And _all that_ aside (but wait, there's more!), it’s bad enough North and Cassandra share a birthday. Well, 'birthday', such as it is, which it isn’t because it’s not like somebody _gave birth_ to North. Not that it matters; not that that’s relevant in any way. Suffice to say, North is fairly certain Shapiro isn’t going to do anything - _embarrassing_ , like give her a birthday present. There's no reason to believe she will and even if she does, even if she's considered it, North doesn't want anything.

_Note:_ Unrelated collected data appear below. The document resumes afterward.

import Literature.Probability.Percolation.ArmSeparationReroute
import Literature.Combinatorics.SimpleGraph.MengerTwo
import Literature.Probability.Percolation.OneArmLSW
import HarnessLib

/-!
# The final trapezoid crossing of a clean arm, as a self-avoiding walk

Topic `Literature/Probability/Percolation`; family `crit-perc` / near-critical percolation on `𝕋`.
A brick of the near-critical arm-separation theorem for four arms in the ADJACENT colour
arrangement (P. Nolin, EJP 13 (2008), Thm. 11, `j = 4`, `σ = BBWW` [arXiv 0711.4948: Thm. 10];
the last missing input `hsepAdj` of `Werner2009_lemma63_of_altSeparation_of_adjSeparation`). The
single-arm rerouting of the tree (`trap_reroute`, `ArmSeparationReroute.lean`) extracts from an arm
ending on the side `0` of `∂Λ_{2M}` "the final segment after its last visit to `{v₀ ≤ M}`", an open
path of the trapezoid behind side `0`, and inside it SOME open crossing of `trapDomain M`
(`JDomain.exists_crossing_subset`). The same-colour PAIR rerouting (`JDomain.pair_reroute'`,
`TriLowestCrossingReroute.lean`) needs the final segments themselves as self-avoiding walks whose
supports ARE crossings (it cuts them at prescribed vertices), which holds for CLEAN arms (meeting
`∂Λ_{2M}` only at their end, as in `adjFourArmClean`):

* `exists_final_crossing_walk` — a self-avoiding `𝕋`-walk `α : a ⇝ y` of the annulus
  `{n ≤ |v| ≤ 2M}` with `a₀ ≤ M`, ending at `y ∈ trapO M` and meeting `∂Λ_{2M}` only at `y`, splits as
  `α = β ++ γ` at the site `q ∈ trapI M` entered right after the last visit of `{v₀ ≤ M}`; `γ` is a
  self-avoiding walk of the trapezoid and its support is a crossing of `trapDomain M` with tip `y`.

Everything here is proved; no named facts are introduced.

## References

* P. Nolin, Near-critical percolation in two dimensions, *Electron. J. Probab.* 13 (2008), §4.4,
  proof of Lemma 15 (arXiv 0711.4948: Lemma 14: "each of the `j` arms induces … a crossing of one of
  the U-shaped regions") [Nolin2008].
* H. Kesten, *Percolation theory for mathematicians* (1982), §2.3 (crosscuts) [KestenPTM1982].

Tree: `trapD`, `trapI`, `trapO`, `trapDomain`, `mem_trapD_of_triNorm_le`, `mem_trapD`, `mem_trapI`,
`mem_trapO` (`ArmSeparationTrapezoid.lean`); `triAnnSet` (`ArmSeparationReroute.lean`);
`exists_append_last_mem`, `isPath_append_iff'` (`MengerTwo.lean`); `PathIn.of_walk_mem_support`;
`triGraph_adj_coord`, `triNorm_eq_max`. Mathlib: `SimpleGraph.Walk.exists_eq_cons_of_ne`,
`cons_isPath_iff`, `append_assoc`, `concat_eq_append`.
-/

noncomputable section

open Set

namespace Literature.Probability.Percolation

open LatticeModels Literature.Combinatorics.SimpleGraph

/-- **The final trapezoid crossing of a clean arm.** Let `α : a ⇝ y` be a self-avoiding `𝕋`-walk
with all vertices in `{n ≤ |v| ≤ 2M}`, `a₀ ≤ M`, `y ∈ trapO M`, meeting `∂Λ_{2M}` only at `y`. Then
`α = β ++ γ` where `γ : q ⇝ y` starts at the site `q ∈ trapI M` entered just after the last visit of
`{v₀ ≤ M}`, runs inside the trapezoid `trapD M`, is self-avoiding, and its support is a crossing of
`trapDomain M` with tip `y` (it meets the tip arc `trapO M ⊆ ∂Λ_{2M}` only at `y` by cleanness). [cite: Nolin2008, §4.4 (arXiv 0711.4948: proof of Lemma 14)] -/
theorem exists_final_crossing_walk {M n : ℕ} {a y : Site 2} (α : triGraph.Walk a y) (hα : α.IsPath)
    (hsupp : ∀ v ∈ α.support, v ∈ triAnnSet n (2 * M)) (ha0 : a 0 ≤ M) (hy : y ∈ trapO M)
    (hclean : ∀ v ∈ α.support, triNorm v = 2 * M → v = y) :
    ∃ (q : Site 2) (β : triGraph.Walk a q) (γ : triGraph.Walk q y), α = β.append γ ∧ q ∈ trapI M ∧ γ.IsPath ∧
      (∀ v ∈ γ.support, v ∈ trapD M) ∧ (∀ v ∈ γ.support, v ∈ α.support) ∧
      (trapDomain M).IsCrossing γ.support.toFinset y := by
  classical
  have hyD : y ∈ trapD M := (mem_trapO.1 hy).1
  have hy0 : y 0 = 2 * M := (mem_trapO.1 hy).2
  have hyD' := mem_trapD.1 hyD
  -- the last vertex of `α` in `C = {v₀ ≤ M}`
  set C : Set (Site 2) := {v | v 0 ≤ M} with hC
  obtain ⟨p, β₀, γ₀, hαeq, hpC, hplast⟩ := exists_append_last_mem C α ⟨a, α.start_mem_support, ha0⟩
  have hpC' : p 0 ≤ M := hpC
  have hpy : p ≠ y := fun h => by rw [h] at hpC'; omega
  obtain ⟨q, hpq, γ, hγ₀⟩ := SimpleGraph.Walk.exists_eq_cons_of_ne hpy γ₀
  have hpath₀ : (β₀.append γ₀).IsPath := by rw [← hαeq]; exact hα
  have hγ₀path : γ₀.IsPath := (isPath_append_iff'.1 hpath₀).2.1
  rw [hγ₀] at hγ₀path
  have hγpath : γ.IsPath := ((SimpleGraph.Walk.cons_isPath_iff hpq γ).1 hγ₀path).1
  have hpγ : p ∉ γ.support := ((SimpleGraph.Walk.cons_isPath_iff hpq γ).1 hγ₀path).2
  have hγsub₀ : ∀ v ∈ γ.support, v ∈ γ₀.support := fun v hv => by rw [hγ₀]; exact List.mem_cons_of_mem _ hv
  have hγsub : ∀ v ∈ γ.support, v ∈ α.support := fun v hv => by
    rw [hαeq]; rw [SimpleGraph.Walk.mem_support_append_iff]; exact Or.inr (hγsub₀ v hv)
  -- after `p`, the walk stays off `C`, i.e. in `{v₀ > M}`, inside the trapezoid
  have hγC : ∀ v ∈ γ.support, (M : ℤ) < v 0 := by
    intro v hv
    by_contra h
    have hvC : v ∈ C := not_lt.1 h
    exact hpγ ((hplast v (hγsub₀ v hv) hvC) ▸ hv)
  have hγD : ∀ v ∈ γ.support, v ∈ trapD M := fun v hv =>
    mem_trapD_of_triNorm_le (hγC v hv) (by have := (hsupp v (hγsub v hv)).2; push_cast at this ⊢; exact this)
  have hq0 : q 0 = (M : ℤ) + 1 := by
    have h1 := hγC q γ.start_mem_support
    have h2 := (triGraph_adj_coord hpq 0).2
    omega
  have hqI : q ∈ trapI M := mem_trapI.2 ⟨hγD q γ.start_mem_support, hq0⟩
  refine ⟨q, β₀.concat hpq, γ, ?_, hqI, hγpath, hγD, hγsub, ?_⟩
  · rw [hαeq, hγ₀, SimpleGraph.Walk.concat_eq_append, ← SimpleGraph.Walk.append_assoc, SimpleGraph.Walk.cons_append,
      SimpleGraph.Walk.nil_append]
  · refine
      { subset := fun v hv => hγD v (List.mem_toFinset.1 hv)
        tip_mem := List.mem_toFinset.2 γ.end_mem_support
        tip_mem_J := hy
        eq_tip := fun v hv hvJ => ?_
        exists_start := ⟨q, List.mem_toFinset.2 γ.start_mem_support, hqI⟩
        conn := fun u hu v hv => ?_ }
    · -- a site of `trapO ⊆ ∂Λ_{2M}` on the clean arm is its end
      have hv' : v ∈ trapO M := hvJ
      have hv0 : v 0 = 2 * M := (mem_trapO.1 hv').2
      have hvn : triNorm v = 2 * M := by
        have h1 := (hsupp v (hγsub v (List.mem_toFinset.1 hv))).2
        have h2 : v 0 ≤ triNorm v := by
          rw [triNorm_eq_max]; exact (le_max_left _ _).trans (le_max_left _ _)
        push_cast at h1 ⊢
        omega
      exact hclean v (hγsub v (List.mem_toFinset.1 hv)) hvn
    · have pu := (PathIn.of_walk_mem_support γ (fun w hw => Finset.mem_coe.2 (List.mem_toFinset.2 hw)) (List.mem_toFinset.1 hu)).1
      have pv := (PathIn.of_walk_mem_support γ (fun w hw => Finset.mem_coe.2 (List.mem_toFinset.2 hw)) (List.mem_toFinset.1 hv)).1
      exact pu.symm.trans pv

end Literature.Probability.Percolation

Certainly nothing that belongs to Shapiro, because there’s an implication that everything sentimental that Shapiro currently owns (that in and of itself a small collection; Shapiro is an unsentimental person when it comes to material items by nature, relentlessly practical, some even accusing her of being cold) was always meant to be Cassandra’s one day. That's not a position North wants to put Shapiro in, definitely not a position Shapiro would want to put North in. Besides. What sort of present would even be appropriate for the android equivalent of pepper spray on the day of Shapiro's dead daughter's birthday?

Yeah, she doesn't have an answer to that either.

North’s lips thin. “I don’t,” she says. “Count it, I mean.”

Shapiro meets North’s eyes and nods once, firmly, and turns back to her computer screen. North turns to hers, both pretending October 4th holds no more significance to either of them than any other day of the year.

The tense silence is broken when Shapiro’s phone rings. Horrible thing, that Sony Xperia. It’s her third one since North has known her. North threw it down a staircase last week and it doesn’t even have a dent.

“Shapiro,” she answers. 

_“Agent Shapiro, this is Connor._ ”

Shapiro meets North’s eyes and leans back in her chair. “Connor, it’s good to hear from you,” she says, as if she doesn’t see Connor every few days in a social context when she 'visits' Anderson. North rolls her eyes.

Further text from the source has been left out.